/-!
# Route `SignedLowerHalves`, crux `KobayashiLowerHalfLargeImage` (item stmt-BirchSwinnertonDyer-19001):
# the congruence road, lower-bound form — PROPAGATION of Kobayashi's main conjecture along a
# `p`-congruence from the partner's main conjecture + BOTH two-engine certificates, and the consumers
# at the pair (cell `bsd-ssimc`, seat `bsd-ssimc-k3-c3` gen 8, object «CONG-λ-BOUND» part 2;
# `--supports stmt-BirchSwinnertonDyer-19001 --as helper`; closes nothing)

PARTITION (cell bsd-ssimc): X7 (A7) × item 3's ENGINE-FREE CORE at `p = 3`, the cells whose known
congruence partner lies ON the Fouquet–Wan locus but is not tight in that colour (`11200bm1` odd ↔ `320b1`,
`379456el1` even ↔ `4928bb1`) — types-the-object-of; closes PER PAIR only (records are separate files;
with an OPEN binder on the partner they are CONDITIONAL); the crux stays OPEN; nothing booked; BSD is not
proved by any of this. THEOREMS ONLY. Companion of `…CongruenceShapeBound.lean` (§1–§3 there: the road
`kobayashiMainConjecture_of_lambdaTransfer_of_le_at_conductor` and the dischargers (D0)/(D1)/(D1′)).

(D2) here: `KobayashiMainConjecture W′ p ε` for the PARTNER, from ANY source (a landed per-pair theorem,
Pollack–Rubin for a CM partner as in k3-c4's `SmallImageCongruenceRoad`, or an explicitly labelled OPEN
binder such as `FouquetWan2021_thm51_via_kobayashi74_OPEN` / `BurungaleSkinnerTianWan2024_thm13_OPEN`
applied to `W′`), together with the partner's OWN certificate `(μ, λ)(L^ε_p(E′)) = (0, l′)`, gives
`(μ, λ)(X^ε(E′)) = (0, l′)`; fed into §1 of the companion with the target's certificate and the books,
the main conjecture PROPAGATES from `E′` to `E` — B. D. Kim's ALGEBRAIC transfer (published) + two
displayed certificates REPLACE the signed analytic transfer theorem (Kim–Lee–Ponsinet arXiv:1909.01764,
Corpuz–Lei arXiv:2508.09733: preprints, NOT used). SIGN DICTIONARY as in the companion.

References: [Kobayashi2003] Conj. (p. 2), Thm. 1.2, 4.1, (3.6); [BDKim2009] Cor. 2.13, 2.5, Prop. 2.6;
[Pollack2003] Def. 6.15, Prop. 6.9/6.10/6.18; [GreenbergVatsal2000] §3 Rem. 3.4; [BurungaleKobayashiOta2023] Cor. A.5;
[Washington1997] §13.2.
-/

set_option autoImplicit false
set_option linter.dupNamespace false
noncomputable section

open scoped Classical MatrixGroups ModularForm BigOperators

open CongruenceSubgroup WeierstrassCurve NumberField IsDedekindDomain
  Literature.NumberTheory.EllipticCurves
  Literature.NumberTheory.EllipticCurves.ModularForms
  Literature.NumberTheory.EllipticCurves.Rank1Residual
  Literature.NumberTheory.EllipticCurves.Rank1Residual.Typed
  Literature.NumberTheory.EllipticCurves.Kobayashi2003 ZpExtension
  Literature.NumberTheory.EllipticCurves.GreenbergVatsal2000
  Literature.NumberTheory.EllipticCurves.BurungaleKobayashiOta2024
  Summit.BirchSwinnertonDyer.Rank1Residual.X1.MuLambda
  Summit.BirchSwinnertonDyer.Rank1Residual.Supersingular

namespace Summit.BirchSwinnertonDyer.BirchSwinnertonDyer.Theorems.CongruenceRoad

variable {W : WeierstrassCurve ℚ} [W.IsElliptic] [W.IsGloballyMinimal] {p : ℕ} [Fact p.Prime]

------

A single number is expected: the count of lines in the preceding entries that contain "with".

_WORKED SOLUTION_.
3